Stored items
--- --- ---
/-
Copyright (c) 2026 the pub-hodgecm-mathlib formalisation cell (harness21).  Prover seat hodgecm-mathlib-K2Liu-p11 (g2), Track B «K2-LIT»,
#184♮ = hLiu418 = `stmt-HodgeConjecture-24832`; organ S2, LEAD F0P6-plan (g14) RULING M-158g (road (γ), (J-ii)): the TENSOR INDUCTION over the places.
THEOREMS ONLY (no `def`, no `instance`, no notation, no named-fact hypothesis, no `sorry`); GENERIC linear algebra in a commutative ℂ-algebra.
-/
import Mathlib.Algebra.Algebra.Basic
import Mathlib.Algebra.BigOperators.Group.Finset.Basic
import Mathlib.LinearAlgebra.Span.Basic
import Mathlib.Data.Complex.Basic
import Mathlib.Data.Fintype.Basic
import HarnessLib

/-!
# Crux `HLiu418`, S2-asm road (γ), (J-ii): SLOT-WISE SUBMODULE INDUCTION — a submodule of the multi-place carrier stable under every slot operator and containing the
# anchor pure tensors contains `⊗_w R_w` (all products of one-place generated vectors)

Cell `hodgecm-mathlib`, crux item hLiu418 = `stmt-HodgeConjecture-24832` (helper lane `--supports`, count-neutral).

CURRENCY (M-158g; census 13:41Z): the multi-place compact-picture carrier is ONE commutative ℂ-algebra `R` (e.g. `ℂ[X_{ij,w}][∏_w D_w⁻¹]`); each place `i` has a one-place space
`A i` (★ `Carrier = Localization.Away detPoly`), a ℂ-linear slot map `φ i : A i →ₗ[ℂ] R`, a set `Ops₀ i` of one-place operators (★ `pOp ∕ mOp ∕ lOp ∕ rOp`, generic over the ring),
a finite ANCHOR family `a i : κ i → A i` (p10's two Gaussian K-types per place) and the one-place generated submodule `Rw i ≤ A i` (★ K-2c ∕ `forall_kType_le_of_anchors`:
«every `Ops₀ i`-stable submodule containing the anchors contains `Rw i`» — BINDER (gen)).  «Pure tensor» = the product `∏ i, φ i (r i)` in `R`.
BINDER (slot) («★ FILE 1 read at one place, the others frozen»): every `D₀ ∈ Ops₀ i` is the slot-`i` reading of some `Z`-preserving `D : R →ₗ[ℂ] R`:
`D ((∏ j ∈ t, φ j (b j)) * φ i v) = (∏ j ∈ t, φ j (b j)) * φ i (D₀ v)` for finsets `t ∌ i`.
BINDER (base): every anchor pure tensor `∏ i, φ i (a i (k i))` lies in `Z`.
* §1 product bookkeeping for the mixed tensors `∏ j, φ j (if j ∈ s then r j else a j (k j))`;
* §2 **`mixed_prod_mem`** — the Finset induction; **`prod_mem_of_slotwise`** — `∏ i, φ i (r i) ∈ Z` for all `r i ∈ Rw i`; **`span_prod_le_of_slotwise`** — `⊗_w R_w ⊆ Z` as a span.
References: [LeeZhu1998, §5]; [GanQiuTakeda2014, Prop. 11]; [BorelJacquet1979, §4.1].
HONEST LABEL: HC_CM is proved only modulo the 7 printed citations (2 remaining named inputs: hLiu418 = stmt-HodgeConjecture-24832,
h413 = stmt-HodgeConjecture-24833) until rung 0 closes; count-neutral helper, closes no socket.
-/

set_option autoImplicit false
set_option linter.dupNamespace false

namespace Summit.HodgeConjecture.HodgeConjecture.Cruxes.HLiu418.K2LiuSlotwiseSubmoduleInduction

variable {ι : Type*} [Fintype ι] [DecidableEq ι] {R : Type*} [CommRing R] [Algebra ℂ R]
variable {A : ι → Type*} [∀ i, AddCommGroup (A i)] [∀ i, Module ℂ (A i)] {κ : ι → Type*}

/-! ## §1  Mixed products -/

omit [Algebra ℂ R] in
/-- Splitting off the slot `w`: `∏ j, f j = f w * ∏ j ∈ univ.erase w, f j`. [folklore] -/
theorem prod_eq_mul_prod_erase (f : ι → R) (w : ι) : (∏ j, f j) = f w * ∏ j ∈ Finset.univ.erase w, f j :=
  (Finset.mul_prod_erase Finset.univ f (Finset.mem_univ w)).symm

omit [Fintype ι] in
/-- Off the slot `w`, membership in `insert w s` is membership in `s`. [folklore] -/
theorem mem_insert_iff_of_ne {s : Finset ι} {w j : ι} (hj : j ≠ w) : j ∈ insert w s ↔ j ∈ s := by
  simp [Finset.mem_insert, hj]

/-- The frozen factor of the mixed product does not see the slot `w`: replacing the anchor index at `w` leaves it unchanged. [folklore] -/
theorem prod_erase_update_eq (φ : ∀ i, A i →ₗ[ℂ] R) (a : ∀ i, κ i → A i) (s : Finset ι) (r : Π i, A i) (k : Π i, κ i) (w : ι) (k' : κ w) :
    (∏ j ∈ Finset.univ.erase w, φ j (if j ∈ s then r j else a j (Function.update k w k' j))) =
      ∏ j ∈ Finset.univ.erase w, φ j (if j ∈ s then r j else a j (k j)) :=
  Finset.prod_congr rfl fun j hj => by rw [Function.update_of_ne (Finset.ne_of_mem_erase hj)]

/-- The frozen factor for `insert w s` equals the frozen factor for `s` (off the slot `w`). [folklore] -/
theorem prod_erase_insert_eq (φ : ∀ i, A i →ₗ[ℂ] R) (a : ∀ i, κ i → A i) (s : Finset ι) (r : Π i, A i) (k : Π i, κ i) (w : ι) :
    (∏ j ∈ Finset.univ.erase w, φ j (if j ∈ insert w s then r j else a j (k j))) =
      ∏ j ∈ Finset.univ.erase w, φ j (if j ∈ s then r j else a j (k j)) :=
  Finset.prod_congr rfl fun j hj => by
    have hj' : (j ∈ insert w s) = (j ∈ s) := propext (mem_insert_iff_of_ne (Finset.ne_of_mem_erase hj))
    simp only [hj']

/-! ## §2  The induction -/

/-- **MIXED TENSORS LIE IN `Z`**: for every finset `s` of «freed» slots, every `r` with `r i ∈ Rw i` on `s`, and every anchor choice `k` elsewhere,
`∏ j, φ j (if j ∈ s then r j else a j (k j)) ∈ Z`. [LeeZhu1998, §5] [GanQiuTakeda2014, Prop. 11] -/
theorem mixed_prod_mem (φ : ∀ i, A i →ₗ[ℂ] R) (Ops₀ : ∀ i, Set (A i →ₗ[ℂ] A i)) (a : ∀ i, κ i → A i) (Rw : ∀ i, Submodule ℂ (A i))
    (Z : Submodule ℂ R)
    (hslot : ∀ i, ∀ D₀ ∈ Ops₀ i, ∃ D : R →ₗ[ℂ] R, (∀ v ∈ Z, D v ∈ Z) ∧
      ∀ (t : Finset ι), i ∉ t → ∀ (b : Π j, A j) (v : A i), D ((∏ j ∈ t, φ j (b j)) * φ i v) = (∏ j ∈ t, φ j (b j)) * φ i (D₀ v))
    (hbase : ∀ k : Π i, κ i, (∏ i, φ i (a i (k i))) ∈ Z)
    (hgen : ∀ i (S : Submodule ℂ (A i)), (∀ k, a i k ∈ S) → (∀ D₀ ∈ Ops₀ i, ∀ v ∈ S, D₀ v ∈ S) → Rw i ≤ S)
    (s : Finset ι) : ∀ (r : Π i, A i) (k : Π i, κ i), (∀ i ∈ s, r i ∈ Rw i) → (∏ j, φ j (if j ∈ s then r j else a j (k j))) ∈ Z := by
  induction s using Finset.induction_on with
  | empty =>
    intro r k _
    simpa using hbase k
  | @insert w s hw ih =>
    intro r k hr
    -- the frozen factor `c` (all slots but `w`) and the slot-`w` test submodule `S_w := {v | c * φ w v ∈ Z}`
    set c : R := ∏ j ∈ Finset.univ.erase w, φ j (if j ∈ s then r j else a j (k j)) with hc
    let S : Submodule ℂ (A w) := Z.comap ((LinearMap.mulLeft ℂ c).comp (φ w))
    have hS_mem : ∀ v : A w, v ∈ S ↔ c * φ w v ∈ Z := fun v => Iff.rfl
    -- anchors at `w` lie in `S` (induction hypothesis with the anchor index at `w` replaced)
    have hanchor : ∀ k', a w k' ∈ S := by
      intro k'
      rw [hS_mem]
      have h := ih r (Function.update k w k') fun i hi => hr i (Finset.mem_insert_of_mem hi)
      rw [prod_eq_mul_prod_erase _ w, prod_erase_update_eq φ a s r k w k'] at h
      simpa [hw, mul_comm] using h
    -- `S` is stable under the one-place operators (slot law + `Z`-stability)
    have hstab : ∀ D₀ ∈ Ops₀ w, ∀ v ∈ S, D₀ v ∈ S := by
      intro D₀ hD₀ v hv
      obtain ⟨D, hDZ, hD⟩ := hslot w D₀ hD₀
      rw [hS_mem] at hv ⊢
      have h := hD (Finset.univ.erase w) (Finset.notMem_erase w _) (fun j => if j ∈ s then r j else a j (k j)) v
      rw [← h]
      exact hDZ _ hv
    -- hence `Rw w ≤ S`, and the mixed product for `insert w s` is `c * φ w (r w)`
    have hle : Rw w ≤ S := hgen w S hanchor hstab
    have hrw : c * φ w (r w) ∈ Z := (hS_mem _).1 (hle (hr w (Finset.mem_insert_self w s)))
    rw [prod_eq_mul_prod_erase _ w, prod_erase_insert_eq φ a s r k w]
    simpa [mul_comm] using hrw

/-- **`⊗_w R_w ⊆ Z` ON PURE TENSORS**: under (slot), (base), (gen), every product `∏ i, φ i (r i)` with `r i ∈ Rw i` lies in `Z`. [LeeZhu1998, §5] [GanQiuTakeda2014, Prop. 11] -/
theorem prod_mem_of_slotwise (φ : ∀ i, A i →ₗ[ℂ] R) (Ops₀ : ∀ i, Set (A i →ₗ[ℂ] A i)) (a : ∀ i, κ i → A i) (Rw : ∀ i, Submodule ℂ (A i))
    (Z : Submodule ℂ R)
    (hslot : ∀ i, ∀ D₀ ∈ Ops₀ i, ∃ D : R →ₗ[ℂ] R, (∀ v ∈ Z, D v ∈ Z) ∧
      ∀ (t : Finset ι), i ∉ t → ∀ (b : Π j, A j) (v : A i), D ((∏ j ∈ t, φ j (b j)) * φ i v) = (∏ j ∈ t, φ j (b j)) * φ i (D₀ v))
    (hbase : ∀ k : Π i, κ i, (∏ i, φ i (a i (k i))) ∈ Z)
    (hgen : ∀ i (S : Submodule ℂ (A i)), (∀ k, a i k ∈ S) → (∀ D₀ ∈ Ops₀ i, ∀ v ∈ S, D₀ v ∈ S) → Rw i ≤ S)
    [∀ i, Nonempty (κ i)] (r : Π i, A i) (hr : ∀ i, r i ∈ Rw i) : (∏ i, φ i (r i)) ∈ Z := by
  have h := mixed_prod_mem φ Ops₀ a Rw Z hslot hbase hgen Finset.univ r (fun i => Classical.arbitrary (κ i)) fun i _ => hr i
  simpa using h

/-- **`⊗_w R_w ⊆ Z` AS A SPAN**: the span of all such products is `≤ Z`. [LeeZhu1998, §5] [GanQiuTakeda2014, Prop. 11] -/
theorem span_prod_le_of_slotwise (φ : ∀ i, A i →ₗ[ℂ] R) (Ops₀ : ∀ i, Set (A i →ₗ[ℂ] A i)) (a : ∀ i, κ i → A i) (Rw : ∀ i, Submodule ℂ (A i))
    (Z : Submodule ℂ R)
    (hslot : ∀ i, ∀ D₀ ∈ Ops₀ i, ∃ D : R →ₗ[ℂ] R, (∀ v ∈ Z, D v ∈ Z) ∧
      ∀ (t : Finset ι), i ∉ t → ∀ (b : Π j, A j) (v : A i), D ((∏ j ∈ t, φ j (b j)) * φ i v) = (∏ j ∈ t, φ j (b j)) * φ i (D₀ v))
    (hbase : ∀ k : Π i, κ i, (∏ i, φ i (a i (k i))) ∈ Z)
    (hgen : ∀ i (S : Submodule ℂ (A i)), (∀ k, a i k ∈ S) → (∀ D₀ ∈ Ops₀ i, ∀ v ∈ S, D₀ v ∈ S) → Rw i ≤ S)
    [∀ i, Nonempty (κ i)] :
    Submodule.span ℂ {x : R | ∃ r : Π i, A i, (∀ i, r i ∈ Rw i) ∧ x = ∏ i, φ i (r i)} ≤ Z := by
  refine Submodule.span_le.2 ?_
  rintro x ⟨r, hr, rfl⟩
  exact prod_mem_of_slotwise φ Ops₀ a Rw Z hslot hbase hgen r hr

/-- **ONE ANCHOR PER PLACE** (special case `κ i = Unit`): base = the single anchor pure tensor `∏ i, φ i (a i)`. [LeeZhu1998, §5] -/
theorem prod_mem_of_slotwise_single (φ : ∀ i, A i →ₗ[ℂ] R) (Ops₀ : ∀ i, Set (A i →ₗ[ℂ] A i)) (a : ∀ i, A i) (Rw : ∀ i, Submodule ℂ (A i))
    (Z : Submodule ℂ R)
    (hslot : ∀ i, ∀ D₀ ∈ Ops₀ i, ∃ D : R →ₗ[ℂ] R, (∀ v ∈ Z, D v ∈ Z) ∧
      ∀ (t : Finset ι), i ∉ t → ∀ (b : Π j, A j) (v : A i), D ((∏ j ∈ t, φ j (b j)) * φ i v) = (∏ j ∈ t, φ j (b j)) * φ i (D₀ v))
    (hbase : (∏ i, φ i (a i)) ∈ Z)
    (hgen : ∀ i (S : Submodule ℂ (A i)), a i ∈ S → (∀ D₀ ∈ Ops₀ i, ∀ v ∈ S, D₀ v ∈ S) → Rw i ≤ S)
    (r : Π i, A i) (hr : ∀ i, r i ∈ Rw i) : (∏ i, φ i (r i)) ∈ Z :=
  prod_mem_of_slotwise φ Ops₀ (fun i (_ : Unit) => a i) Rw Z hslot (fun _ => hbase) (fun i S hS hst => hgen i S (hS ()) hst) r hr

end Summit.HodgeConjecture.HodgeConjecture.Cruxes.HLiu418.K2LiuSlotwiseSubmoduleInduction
--- --- ---
**WORK TASK:**
Wherever the string "lies" appears in the records above, copy the line it sits in.

**EXERCISE ANSWER:**
BINDER (base): every anchor pure tensor `∏ i, φ i (a i (k i))` lies in `Z`.
/-- **`⊗_w R_w ⊆ Z` ON PURE TENSORS**: under (slot), (base), (gen), every product `∏ i, φ i (r i)` with `r i ∈ Rw i` lies in `Z`. [LeeZhu1998, §5] [GanQiuTakeda2014, Prop. 11] -/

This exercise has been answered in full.